import Literature.IUT.HodgeTheaters.Cor53iArithUnitsEndOfCor411
import Literature.IUT.HodgeTheaters.Cor53iBRatioOfUnitsTransport
import Literature.IUT.HodgeTheaters.Cor53iLiftsAllAtArithmeticGlobalModel
import HarnessLib

/-!
# [IUTchI] Cor 5.3 (i) at the GENUINE `ℱ^⊛(†𝒟^⊚)`: the Ex 5.1 (v) binder `hB` (𝔹-RATIO) DISCHARGED — `hker⊛` and the
# injectivity of `Aut(ℱ^⊛) → Aut(†𝒟^⊛)` UNCONDITIONAL; Cor 5.3 (i) as printed modulo the lift `hlift⊛` alone (Neukirch–Uchida)

S. Mochizuki, *Inter-universal Teichmüller theory I*, kurims manuscript (May 2020), §5 Cor 5.3 (i) p. 144 l. 2–11, proof l. 24–33
(«follows immediately from the category-theoreticity of the "isomorphism `𝕄^⊛(†𝒟^⊚) ⥲ †𝕄^⊛`" of Example 5.1, (v)»); Ex 5.1 (v)
pp. 127–129 («from the elementary observation that … `ℚ_{>0} ∩ Ẑ^× = {1}`») ([IUTchI] Cor 5.3 (i) p.144; Ex 5.1 (v) p.128)
[claim: Mochizuki2012, status: disputed] (D-0012 claim key; this file PROVES statements about the cell's typed carriers; nothing of the
series is asserted; no side taken on [IUTchIII] Cor. 3.12).  [FrdI]: S. Mochizuki, *The geometry of Frobenioids I*, Kyushu J. Math.
**62** (2008), Cor 4.10 p. 90, Cor 4.11 pp. 91–92, Thm 5.2 (ii) p. 101, Ex 6.3 p. 113 [cite: MochizukiFrdI2008, Thm. 5.2 (ii) p.101].

PROOF-ONLY KNIT (cell abc-iut, seat abc-iut-L5-t11 gen 17, row K2-c «COR53I-BRATIO» of GAP D-G-L5t11g16-2, abc-iut-L5-lead gen 10
POST-ROUND ROWS 13:40:42Z; 0 def / 0 instance / 0 notation / no Prop fact; ONE-LINERS).  STATE OF RECORD before this file: ★
`Cor53iArithHratOfMonoidRigidity` closes `hker⊛ := RigidOverBase (arith F).modelBase` from the single displayed binder `hB` = 𝔹-RATIO
(FACT-SHAPE ≙ F-2577): «every self-equivalence `Ψ` of `ℱ^⊛(†𝒟^⊚)` over the identity of `†𝒟^⊛` preserves through some base
identification the rational function `u_f/u_g` of every pair of parallel linear arrows».  The BRATIO split:
(a) «C411-UNITS@ARITH» (this seat, ★ `Cor53iModelRatioTransport` + ★ `Cor53iArithUnitsEndOfCor411`): `Ψ` moves the rational
    functions through ONE natural automorphism `ᾱ` of `𝔹 = (A ↦ (F̄^{H_A})^×)`, `Div`-compatible through monoid automorphisms of
    `Φ^⊛(A)`, with the (hratio) clause holding WITH `ᾱ` INSERTED ([FrdI] Cor 4.10 + Thm 5.2 (ii), hypothesis-free);
(b) «BRIGID-KUMMER» (abc-iut-L5-t16, ★ `GaloisEquivariantUnitsEndomorphismRigidity` / ★ `UnitsFunctorAutRigidity` / ★
    `GlobalFrobenioidsArithBNatEndRigidity`): such an `ᾱ` is the IDENTITY (Kummer theory + finiteness of the class group — print's
    «`ℚ_{>0} ∩ Ẑ^× = {1}`»; classical, OURS);
(pre-knit) abc-iut-L5-t16's ★ `Cor53iBRatioOfUnitsTransport`: (a)-shape `hA` ⇒ `hB` ⇒ `hker⊛` ⇒ Cor 5.3 (i) modulo `hlift⊛`.
THIS FILE plugs (a) into the pre-knit:
* **`Cor53.arith_ratioRigid`** — `hB` (𝔹-RATIO) at `ℱ^⊛(†𝒟^⊚)` is a THEOREM (no hypothesis);
* **`Cor53.arith_rigidOverBase`** — `hker⊛ = RigidOverBase (arith F).modelBase` UNCONDITIONAL: every self-equivalence of
  `ℱ^⊛(†𝒟^⊚)` over the identity of `†𝒟^⊛` is isomorphic to the identity;
* **`Cor53.arith_descend_injective`** — the natural map `Aut(ℱ^⊛(†𝒟^⊚)) → Aut(†𝒟^⊛)` (§0 `CatIsomorphism.descend`) is INJECTIVE,
  UNCONDITIONALLY (the injectivity half of Cor 5.3 (i) at the genuine carrier);
* `Cor53.arith_descendBijective_of_lifts (hlift)` / **`Cor53.arith_descendBijective_of_neukirchUchida (hNU)`** — Cor 5.3 (i) AS
  PRINTED («bijective») at `ℱ^⊛(†𝒟^⊚)` modulo the SURJECTIVITY input alone: `hlift⊛` displayed, resp. discharged by abc-iut-w4-d109's
  ★ `liftsAll_modelBase_arith_of_neukirchUchida` modulo the named FACT `NeukirchUchida F` ([NSW] (12.2.1), BY NAME).
CENSUS of the `⊛`-slot of IUTchI:Cor5.3(i) after this file: injectivity — LAW ∅ · FACT ∅ · GAP ∅ (PROVED); bijectivity — FACT
{`NeukirchUchida`} only.  HONEST TAGS: this is OUR kernel bookkeeping about OUR typed carrier `ℱ^⊛(†𝒟^⊚)` = the [FrdI] Ex 6.3 /
Thm 5.2 model over `ℬ(G_F)⁰` (scope notes of ★ `GlobalFrobenioidsArithmeticModel` apply: `π₁(†𝒟^⊛)` IS `G_{F_mod}`, non-stack-theoretic
divisors); the `⊚`-twin `hB⊚` is NOT discharged here (its number-theoretic half along a general whiskering is not claimed, cf. ★
`Cor53iArithUnitsEndOfCor411` § 1⊚); nothing here asserts abc proved or refuted.
-/

noncomputable section

namespace Literature.IUT.HodgeTheaters

open CategoryTheory Opposite Literature.AlgebraicGeometry.Frobenioids Literature.NumberTheory.GaloisRepresentations

namespace Cor53

variable (F : Type) [Field F] [NumberField F]

/-- **𝔹-RATIO (`hB`) at `ℱ^⊛(†𝒟^⊚)` is a THEOREM**: every self-equivalence `Ψ` of `ℱ^⊛(†𝒟^⊚)` over the identity of `†𝒟^⊛`
preserves, through ANY base identification `η` (there is exactly one, ★ `arith_overBase_iso_unique`), the rational function of every pair
of parallel linear arrows: `u_{Ψ f} · η_X^*(u_g) = u_{Ψ g} · η_X^*(u_f)` — the binder `hB` of ★ `Cor53.arith_rigidOverBase_of_ratioRigid`
VERBATIM.  (a) this seat's ★ `arith_exists_unitsAut_of_overBase` ([FrdI] Cor 4.10 / Thm 5.2 (ii)) fed to abc-iut-L5-t16's pre-knit ★
`arith_ratioRigid_of_unitsTransport`, whose engine is (b) ★ `arith_B_unitsFamily_apply_eq_self_of_divB_compat` (classical rigidity).
([IUTchI] Cor 5.3 (i) p.144; Ex 5.1 (v) p.128) [cite: MochizukiFrdI2008, Thm. 5.2 (ii) p.101] [claim: Mochizuki2012, status: disputed] -/
theorem arith_ratioRigid :
    ∀ Ψ : (GlobalDivisorData.arith F).ModelGlobalFrobenioid ≌ (GlobalDivisorData.arith F).ModelGlobalFrobenioid,
      Nonempty (Ψ.functor ⋙ (GlobalDivisorData.arith F).modelBase ≅ (GlobalDivisorData.arith F).modelBase) →
      ∃ η : Ψ.functor ⋙ (GlobalDivisorData.arith F).modelBase ≅ (GlobalDivisorData.arith F).modelBase,
        ∀ ⦃X Y : (GlobalDivisorData.arith F).ModelGlobalFrobenioid⦄ (f g : X ⟶ Y), ModelFrobenioid.degFr f = 1 →
          ModelFrobenioid.degFr g = 1 → ModelFrobenioid.baseMap f = ModelFrobenioid.baseMap g →
            ModelFrobenioid.unit (Ψ.functor.map f) *
                pull (GlobalDivisorData.arith F).B (A := X.base) (B := (Ψ.functor.obj X).base) (η.hom.app X)
                  (ModelFrobenioid.unit g) =
              ModelFrobenioid.unit (Ψ.functor.map g) *
                pull (GlobalDivisorData.arith F).B (A := X.base) (B := (Ψ.functor.obj X).base) (η.hom.app X)
                  (ModelFrobenioid.unit f) :=
  arith_ratioRigid_of_unitsTransport F (fun Ψ η => arith_exists_unitsAut_of_overBase F Ψ η)

/-- **[IUTchI] Cor 5.3 (i), injectivity content at the GENUINE `ℱ^⊛(†𝒟^⊚)`, UNCONDITIONAL: `hker⊛ = RigidOverBase (arith F).modelBase`**
— every self-equivalence of `ℱ^⊛(†𝒟^⊚)` lying over the identity of `†𝒟^⊛ = ℬ(G_F)⁰` is isomorphic to the identity self-equivalence.
The (k2) binder of abc-iut-L5-t4's ★ `Cor53TelescopeCensusKnit` at the `⊛`-carrier with NO hypothesis left: [FrdI] Cor 4.11 (iv)
(abc-iut-w4-d109) · Φ-RIGID-PRINC (abc-iut-L5-t1 R82) · 𝔹-RATIO = (a) [FrdI] Cor 4.10/Thm 5.2 (ii) (this seat) + (b) classical Kummer
rigidity (abc-iut-L5-t16). ([IUTchI] Cor 5.3 (i) p.144) [cite: MochizukiFrdI2008, Cor. 4.11 (iv) p.92] [claim: Mochizuki2012, status: disputed] -/
theorem arith_rigidOverBase : CatIsomorphism.RigidOverBase (GlobalDivisorData.arith F).modelBase :=
  arith_rigidOverBase_of_unitsTransport F (fun Ψ η => arith_exists_unitsAut_of_overBase F Ψ η)

/-- **[IUTchI] Cor 5.3 (i): the natural map `Aut(ℱ^⊛(†𝒟^⊚)) → Aut(†𝒟^⊛)` is INJECTIVE — UNCONDITIONALLY** (the §0 map
`CatIsomorphism.descend`, its existence/uniqueness binders discharged by abc-iut-w4-d109's ★ `hasUnder_modelBase_arith` /
`underUnique_modelBase_arith`; injectivity from `hker⊛` through abc-iut-L5-t4's ★ `arith_descend_injective_of_kernel_trivial` chain).
([IUTchI] Cor 5.3 (i) p.144) [cite: MochizukiFrdI2008, Cor. 4.11 (ii) p.91] [claim: Mochizuki2012, status: disputed] -/
theorem arith_descend_injective :
    Function.Injective (CatIsomorphism.descend (GlobalDivisorData.hasUnder_modelBase_arith F F)
      (GlobalDivisorData.underUnique_modelBase_arith F F)) :=
  arith_descend_injective_of_divMonoidRigid_of_ratioRigid F (GlobalDivisorData.arith_divMonoid_eq_self_of_map_divB F)
    (arith_ratioRigid F)

/-- **[IUTchI] Cor 5.3 (i) AS PRINTED («bijective») at `ℱ^⊛(†𝒟^⊚)` modulo the SURJECTIVITY input `hlift⊛` ALONE** (every base
self-equivalence of `†𝒟^⊛` lifts to `ℱ^⊛(†𝒟^⊚)` — print's functoriality of `†𝒟^⊚ ↦ ℱ^⊛(†𝒟^⊚)`; displayed, not proved here).
([IUTchI] Cor 5.3 (i) p.144) [cite: MochizukiFrdI2008, Cor. 4.11 (ii) p.91] [claim: Mochizuki2012, status: disputed] -/
theorem arith_descendBijective_of_lifts
    (hlift : ∀ Θ : BaseCat (absGalGrp F) ≌ BaseCat (absGalGrp F),
      ∃ Ψ : (GlobalDivisorData.arith F).ModelGlobalFrobenioid ≌ (GlobalDivisorData.arith F).ModelGlobalFrobenioid,
        Nonempty (CatIsomorphism.LiesUnder (GlobalDivisorData.arith F).modelBase (GlobalDivisorData.arith F).modelBase Ψ Θ)) :
    CatIsomorphism.DescendBijective (GlobalDivisorData.arith F).modelBase (GlobalDivisorData.arith F).modelBase
      (GlobalDivisorData.hasUnder_modelBase_arith F F) (GlobalDivisorData.underUnique_modelBase_arith F F) :=
  arith_descendBijective_of_unitsTransport_of_lifts F (fun Ψ η => arith_exists_unitsAut_of_overBase F Ψ η) hlift

/-- **[IUTchI] Cor 5.3 (i) AS PRINTED («bijective») at `ℱ^⊛(†𝒟^⊚)` modulo the named FACT `NeukirchUchida F` ALONE**
([NSW] Thm (12.2.1), consumed BY NAME): the lift `hlift⊛` is abc-iut-w4-d109's ★ `liftsAll_modelBase_arith_of_neukirchUchida`.
CENSUS of the `⊛`-slot: injectivity PROVED (LAW ∅ · FACT ∅); bijectivity ⟸ FACT {`NeukirchUchida`}.
([IUTchI] Cor 5.3 (i) p.144) [cite: NeukirchSchmidtWingberg2008, Thm (12.2.1)] [claim: Mochizuki2012, status: disputed] -/
theorem arith_descendBijective_of_neukirchUchida (hNU : NeukirchUchida F) :
    CatIsomorphism.DescendBijective (GlobalDivisorData.arith F).modelBase (GlobalDivisorData.arith F).modelBase
      (GlobalDivisorData.hasUnder_modelBase_arith F F) (GlobalDivisorData.underUnique_modelBase_arith F F) :=
  arith_descendBijective_of_lifts F (GlobalDivisorData.liftsAll_modelBase_arith_of_neukirchUchida F hNU)

end Cor53

end Literature.IUT.HodgeTheaters

end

- **About this task**: Each line above from the one with "PROOF-ONLY KNIT (cell" up to and including the one with "moves the rational" must be set down exactly, and no line outside that span may appear.

- **Final answer**:
PROOF-ONLY KNIT (cell abc-iut, seat abc-iut-L5-t11 gen 17, row K2-c «COR53I-BRATIO» of GAP D-G-L5t11g16-2, abc-iut-L5-lead gen 10
POST-ROUND ROWS 13:40:42Z; 0 def / 0 instance / 0 notation / no Prop fact; ONE-LINERS).  STATE OF RECORD before this file: ★
`Cor53iArithHratOfMonoidRigidity` closes `hker⊛ := RigidOverBase (arith F).modelBase` from the single displayed binder `hB` = 𝔹-RATIO
(FACT-SHAPE ≙ F-2577): «every self-equivalence `Ψ` of `ℱ^⊛(†𝒟^⊚)` over the identity of `†𝒟^⊛` preserves through some base
identification the rational function `u_f/u_g` of every pair of parallel linear arrows».  The BRATIO split:
(a) «C411-UNITS@ARITH» (this seat, ★ `Cor53iModelRatioTransport` + ★ `Cor53iArithUnitsEndOfCor411`): `Ψ` moves the rational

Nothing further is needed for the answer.